What V3 fixes from V2. V2 ranked candidates once; V3 rescans after every accept, which catches savings that emerge after early picks remove longer common patterns. V2 capped phrase length at 32 bytes; V3 goes to 128, catching long structural repeats in HTML and JSON. V2 used two tiers; V3 adds a third (3-byte) tier for the long tail. V2 picked a single encoding mode per file; V3 runs the encoder twice (dict-only vs. full hybrid) and keeps the smaller output as long as it round-trips.
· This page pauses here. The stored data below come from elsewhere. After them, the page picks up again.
import Mathlib
/-! # Stub `stub_raySeries` — crux `TwoProducts` (stmt-ValiantsHypothesis-5906), line `corner-log-linearization`
   The binomial rung `t ≤ 2`: if every factor `u_i`, `v_i` has constant term `1` and at most two monomials, then
   `u_i - 1 = monomial g_i c_i`, so the truncated log series
   `Λ_R = Σ_{r=1}^{R} ((−1)^{r+1}/r) • (Σ_i (u_i − 1)^r − Σ_i (v_i − 1)^r)` is supported on the `≤ 2n` rays
   `ℕ • g_i`, `ℕ • g'_i`.  Two distinct stable unique minimisers (for positive integer weights) on one ray are
   impossible (for large `R` each would have to beat the other), so picking one representative per ray covers the
   set of stable south-west log vertices by `≤ n + n` points: its `ncard` is `≤ 2n`. [folklore] -/
set_option linter.dupNamespace false -- single-conjunct summit: `ValiantsHypothesis.ValiantsHypothesis`
namespace Summit.ValiantsHypothesis.ValiantsHypothesis.Theorems.TwoProducts.RaySeries
open scoped BigOperators

/-- A multivariate polynomial with at most one exponent in its support is a monomial. [folklore] -/
theorem exists_eq_monomial_of_card_support_le_one {σ R : Type*} [CommSemiring R] (p : MvPolynomial σ R)
    (hp : p.support.card ≤ 1) : ∃ (g : σ →₀ ℕ) (c : R), p = MvPolynomial.monomial g c := by
  classical
  obtain ⟨g, hg⟩ := Finset.card_le_one_iff_subset_singleton.mp hp
  refine ⟨g, p.coeff g, ?_⟩
  ext m
  rw [MvPolynomial.coeff_monomial]
  split_ifs with hgm
  · subst hgm; rfl
  · exact MvPolynomial.notMem_support_iff.mp fun hm => hgm (Finset.mem_singleton.mp (hg hm)).symm

/-- A polynomial with constant term `1` and at most two monomials differs from `1` by a monomial. [folklore] -/
theorem sub_one_eq_monomial {σ R : Type*} [CommRing R] [Nontrivial R] (q : MvPolynomial σ R)
    (hq : q.support.card ≤ 2) (h0 : q.coeff 0 = 1) :
    ∃ (g : σ →₀ ℕ) (c : R), q - 1 = MvPolynomial.monomial g c := by
  classical
  refine exists_eq_monomial_of_card_support_le_one (q - 1) ?_
  have hmem : (0 : σ →₀ ℕ) ∈ q.support := by
    rw [MvPolynomial.mem_support_iff, h0]; exact one_ne_zero
  have hsub : (q - 1).support ⊆ q.support.erase 0 := by
    intro m hm
    rw [MvPolynomial.mem_support_iff, MvPolynomial.coeff_sub, MvPolynomial.coeff_one] at hm
    rw [Finset.mem_erase, MvPolynomial.mem_support_iff]
    by_cases hm0 : m = 0
    · subst hm0; simp [h0] at hm
    · refine ⟨hm0, ?_⟩
      simpa [Ne.symm hm0] using hm
  have hle := Finset.card_le_card hsub
  rw [Finset.card_erase_of_mem hmem] at hle
  omega

/-- Support confinement: if `u_i - 1`, `v_i - 1` are monomials with exponents `g_i`, `g'_i`, every exponent in the
support of the truncated log series `Λ_R` lies on one of the rays `ℕ • g_i`, `ℕ • g'_i`. [folklore] -/
theorem mem_ray_of_mem_support {n : ℕ} (u v : Fin n → MvPolynomial (Fin 2) ℂ) (g g' : Fin n → Fin 2 →₀ ℕ)
    (c c' : Fin n → ℂ) (hu : ∀ i, u i - 1 = MvPolynomial.monomial (g i) (c i))
    (hv : ∀ i, v i - 1 = MvPolynomial.monomial (g' i) (c' i)) (R : ℕ) (e : Fin 2 →₀ ℕ)
    (he : e ∈ (∑ r ∈ Finset.Icc 1 R, ((-1 : ℂ) ^ (r + 1) / (r : ℂ)) •
            (∑ i, (u i - 1) ^ r - ∑ i, (v i - 1) ^ r)).support) :
    (∃ (i : Fin n) (r : ℕ), e = r • g i) ∨ (∃ (i : Fin n) (r : ℕ), e = r • g' i) := by
  classical
  by_contra h
  push Not at h
  obtain ⟨h1, h2⟩ := h
  have h1' : ∀ (i : Fin n) (r : ℕ), r • g i ≠ e := fun i r => Ne.symm (h1 i r)
  have h2' : ∀ (i : Fin n) (r : ℕ), r • g' i ≠ e := fun i r => Ne.symm (h2 i r)
  rw [MvPolynomial.mem_support_iff] at he
  apply he
  simp only [MvPolynomial.coeff_sum, MvPolynomial.coeff_smul, MvPolynomial.coeff_sub, hu, hv,
    MvPolynomial.monomial_pow, MvPolynomial.coeff_monomial, h1', h2', if_false]
  simp

/-- Two stable unique minimisers (for positive integer weights) lying on a common ray `ℕ • g` coincide: for `R`
large both lie in `S R`, and each would have strictly smaller weight than the other. [folklore] -/
theorem eq_of_mem_ray (S : ℕ → Finset (Fin 2 →₀ ℕ)) (g e₁ e₂ : Fin 2 →₀ ℕ) (r₁ r₂ : ℕ)
    (he₁ : e₁ = r₁ • g) (he₂ : e₂ = r₂ • g) (w₁ w₂ : Fin 2 → ℤ)
    (h₁0 : 0 < w₁ 0) (h₁1 : 0 < w₁ 1) (h₂0 : 0 < w₂ 0) (h₂1 : 0 < w₂ 1)
    (hs₁ : ∀ R : ℕ, w₁ 0 * (e₁ 0 : ℤ) + w₁ 1 * (e₁ 1 : ℤ) < (R : ℤ) →
      (e₁ ∈ S R ∧ ∀ e' ∈ S R, e' ≠ e₁ →
        w₁ 0 * (e₁ 0 : ℤ) + w₁ 1 * (e₁ 1 : ℤ) < w₁ 0 * (e' 0 : ℤ) + w₁ 1 * (e' 1 : ℤ)))
    (hs₂ : ∀ R : ℕ, w₂ 0 * (e₂ 0 : ℤ) + w₂ 1 * (e₂ 1 : ℤ) < (R : ℤ) →
      (e₂ ∈ S R ∧ ∀ e' ∈ S R, e' ≠ e₂ →
        w₂ 0 * (e₂ 0 : ℤ) + w₂ 1 * (e₂ 1 : ℤ) < w₂ 0 * (e' 0 : ℤ) + w₂ 1 * (e' 1 : ℤ))) :
    e₁ = e₂ := by
  by_contra hne
  set ω₁ : ℤ := w₁ 0 * (e₁ 0 : ℤ) + w₁ 1 * (e₁ 1 : ℤ) with hω₁
  set ω₂ : ℤ := w₂ 0 * (e₂ 0 : ℤ) + w₂ 1 * (e₂ 1 : ℤ) with hω₂
  have hR₁ : ω₁ < ((ω₁.toNat + ω₂.toNat + 1 : ℕ) : ℤ) := by
    have := Int.self_le_toNat ω₁; push_cast; omega
  have hR₂ : ω₂ < ((ω₁.toNat + ω₂.toNat + 1 : ℕ) : ℤ) := by
    have := Int.self_le_toNat ω₂; push_cast; omega
  obtain ⟨hm₁, hmin₁⟩ := hs₁ _ hR₁
  obtain ⟨hm₂, hmin₂⟩ := hs₂ _ hR₂
  have lt₁ := hmin₁ e₂ hm₂ (Ne.symm hne)
  have lt₂ := hmin₂ e₁ hm₁ hne
  rw [hω₁, he₁, he₂] at lt₁
  rw [hω₂, he₁, he₂] at lt₂
  simp only [Finsupp.smul_apply, smul_eq_mul, Nat.cast_mul] at lt₁ lt₂
  have hA₁ : (0 : ℤ) ≤ w₁ 0 * (g 0 : ℤ) + w₁ 1 * (g 1 : ℤ) := by positivity
  have hA₂ : (0 : ℤ) ≤ w₂ 0 * (g 0 : ℤ) + w₂ 1 * (g 1 : ℤ) := by positivity
  have k₁ : (r₁ : ℤ) * (w₁ 0 * (g 0 : ℤ) + w₁ 1 * (g 1 : ℤ)) <
      (r₂ : ℤ) * (w₁ 0 * (g 0 : ℤ) + w₁ 1 * (g 1 : ℤ)) := by
    convert lt₁ using 1 <;> ring
  have k₂ : (r₂ : ℤ) * (w₂ 0 * (g 0 : ℤ) + w₂ 1 * (g 1 : ℤ)) <
      (r₁ : ℤ) * (w₂ 0 * (g 0 : ℤ) + w₂ 1 * (g 1 : ℤ)) := by
    convert lt₂ using 1 <;> ring
  have c₁ := lt_of_mul_lt_mul_right k₁ hA₁
  have c₂ := lt_of_mul_lt_mul_right k₂ hA₂
  omega

/-- Counting: if every support `S R` lies on the rays `ℕ • g_i`, `ℕ • g'_i` (`i : Fin n`), then a set of stable
unique minimisers (for positive integer weights) has at most `2n` elements — one per ray. [folklore] -/
theorem ncard_le_of_rays (n : ℕ) (S : ℕ → Finset (Fin 2 →₀ ℕ)) (g g' : Fin n → Fin 2 →₀ ℕ)
    (hS : ∀ R, ∀ e ∈ S R, (∃ (i : Fin n) (r : ℕ), e = r • g i) ∨ (∃ (i : Fin n) (r : ℕ), e = r • g' i))
    (LV : Set (Fin 2 →₀ ℕ))
    (hLV : ∀ e ∈ LV, ∃ w : Fin 2 → ℤ, 0 < w 0 ∧ 0 < w 1 ∧
      ∀ R : ℕ, w 0 * (e 0 : ℤ) + w 1 * (e 1 : ℤ) < (R : ℤ) →
        (e ∈ S R ∧ ∀ e' ∈ S R, e' ≠ e →
          w 0 * (e 0 : ℤ) + w 1 * (e 1 : ℤ) < w 0 * (e' 0 : ℤ) + w 1 * (e' 1 : ℤ))) :
    LV.ncard ≤ 2 * n := by
  classical
  -- one representative of `LV` per ray (if the ray meets `LV` at all)
  have key : ∀ i : Fin n, ∃ f : Fin 2 →₀ ℕ,
      (∃ e ∈ LV, ∃ r : ℕ, e = r • g i) → (f ∈ LV ∧ ∃ r : ℕ, f = r • g i) := by
    intro i
    by_cases h : ∃ e ∈ LV, ∃ r : ℕ, e = r • g i
    · obtain ⟨e, he, r, hr⟩ := h
      exact ⟨e, fun _ => ⟨he, r, hr⟩⟩
    · exact ⟨0, fun h' => absurd h' h⟩
  have key' : ∀ i : Fin n, ∃ f : Fin 2 →₀ ℕ,
      (∃ e ∈ LV, ∃ r : ℕ, e = r • g' i) → (f ∈ LV ∧ ∃ r : ℕ, f = r • g' i) := by
    intro i
    by_cases h : ∃ e ∈ LV, ∃ r : ℕ, e = r • g' i
    · obtain ⟨e, he, r, hr⟩ := h
      exact ⟨e, fun _ => ⟨he, r, hr⟩⟩
    · exact ⟨0, fun h' => absurd h' h⟩
  choose F hF using key
  choose F' hF' using key'
  have hsub : LV ⊆ Set.range F ∪ Set.range F' := by
    intro e he
    obtain ⟨w, hw0, hw1, hst⟩ := hLV e he
    have hR : w 0 * (e 0 : ℤ) + w 1 * (e 1 : ℤ) <
        (((w 0 * (e 0 : ℤ) + w 1 * (e 1 : ℤ)).toNat + 1 : ℕ) : ℤ) := by
      have := Int.self_le_toNat (w 0 * (e 0 : ℤ) + w 1 * (e 1 : ℤ)); push_cast; omega
    rcases hS _ e (hst _ hR).1 with ⟨i, r, hr⟩ | ⟨i, r, hr⟩
    · obtain ⟨hFi, r', hr'⟩ := hF i ⟨e, he, r, hr⟩
      obtain ⟨w', hw'0, hw'1, hst'⟩ := hLV _ hFi
      exact Or.inl ⟨i, eq_of_mem_ray S (g i) (F i) e r' r hr' hr w' w hw'0 hw'1 hw0 hw1 hst' hst⟩
    · obtain ⟨hFi, r', hr'⟩ := hF' i ⟨e, he, r, hr⟩
      obtain ⟨w', hw'0, hw'1, hst'⟩ := hLV _ hFi
      exact Or.inr ⟨i, eq_of_mem_ray S (g' i) (F' i) e r' r hr' hr w' w hw'0 hw'1 hw0 hw1 hst' hst⟩
  have hF_le : (Set.range F).ncard ≤ n := by
    rw [← Set.image_univ]
    exact (Set.ncard_image_le Set.finite_univ).trans (by simp)
  have hF'_le : (Set.range F').ncard ≤ n := by
    rw [← Set.image_univ]
    exact (Set.ncard_image_le Set.finite_univ).trans (by simp)
  calc LV.ncard ≤ (Set.range F ∪ Set.range F').ncard :=
        Set.ncard_le_ncard hsub ((Set.finite_range F).union (Set.finite_range F'))
    _ ≤ (Set.range F).ncard + (Set.range F').ncard := Set.ncard_union_le _ _
    _ ≤ n + n := add_le_add hF_le hF'_le
    _ = 2 * n := by ring

/-- STUB `stub_raySeries` (the binomial rung `t ≤ 2`): if every factor has constant term `1` and at most two
monomials, the set of stable south-west vertices of the truncated log series
`Λ_R = Σ_{r=1}^{R} ((−1)^{r+1}/r) • (Σ_i (u_i − 1)^r − Σ_i (v_i − 1)^r)` has at most `2n` elements. [folklore] -/
theorem stub_raySeries : ∀ (n : ℕ) (u v : Fin n → MvPolynomial (Fin 2) ℂ),
    (∀ i, (u i).support.card ≤ 2) → (∀ i, (v i).support.card ≤ 2) →
    (∀ i, MvPolynomial.coeff 0 (u i) = 1) → (∀ i, MvPolynomial.coeff 0 (v i) = 1) →
    {e : Fin 2 →₀ ℕ | ∃ w : Fin 2 → ℤ, 0 < w 0 ∧ 0 < w 1 ∧ ∀ R : ℕ, w 0 * (e 0 : ℤ) + w 1 * (e 1 : ℤ) < (R : ℤ) →
      (e ∈ (∑ r ∈ Finset.Icc 1 R, ((-1 : ℂ) ^ (r + 1) / (r : ℂ)) •
            (∑ i, (u i - 1) ^ r - ∑ i, (v i - 1) ^ r)).support ∧
        ∀ e' ∈ (∑ r ∈ Finset.Icc 1 R, ((-1 : ℂ) ^ (r + 1) / (r : ℂ)) •
            (∑ i, (u i - 1) ^ r - ∑ i, (v i - 1) ^ r)).support, e' ≠ e →
          w 0 * (e 0 : ℤ) + w 1 * (e 1 : ℤ) < w 0 * (e' 0 : ℤ) + w 1 * (e' 1 : ℤ))}.ncard ≤ 2 * n := by
  intro n u v hu hv hu0 hv0
  choose g c hg using fun i => sub_one_eq_monomial (u i) (hu i) (hu0 i)
  choose g' c' hg' using fun i => sub_one_eq_monomial (v i) (hv i) (hv0 i)
  exact ncard_le_of_rays n (fun R => (∑ r ∈ Finset.Icc 1 R, ((-1 : ℂ) ^ (r + 1) / (r : ℂ)) •
      (∑ i, (u i - 1) ^ r - ∑ i, (v i - 1) ^ r)).support) g g'
    (fun R e he => mem_ray_of_mem_support u v g g' c c' hg hg' R e he) _ (fun e he => he)

end Summit.ValiantsHypothesis.ValiantsHypothesis.Theorems.TwoProducts.RaySeries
The combined effect is roughly 28-34% reduction vs. raw on these three inputs, compared to V2's 20-23%.

Honest limitations for file compression (Test 1). V3 still does not match gzip on these inputs. Gzip combines LZ77 + Huffman and is mature; a dictionary-substitution prototype with no entropy coder cannot match it on short English-like inputs. The gzip(OCC V3) column lets the reader see whether OCC V3 made gzip's job easier or harder; in this run it makes gzip's job slightly harder, because V3's substitutions remove some of the redundancy gzip would otherwise have exploited.

What the bandwidth test is and isn't (Test 2). The bandwidth test models a deployment pattern: a SaaS user who pulls the full app over the network on every session vs. a user who installs once and only receives small updates after that. The math is straightforward arithmetic. The savings come from not redownloading the same bytes, not from compressing those bytes more tightly. A 90%+ savings number at high session counts is honest for that sync model - but a reader who reads it as "OCC compresses 90%" would be misreading the page. That is why the two tables are kept physically separate and labeled this way.

What this benchmark is not. Not the production OneCharacterCode engine. Not a universal compression claim. Not a comparison against the full modern compressor landscape (zstd / xz / lzma still need to be added). Not a generalization to inputs much larger or differently structured than these three KB-scale samples.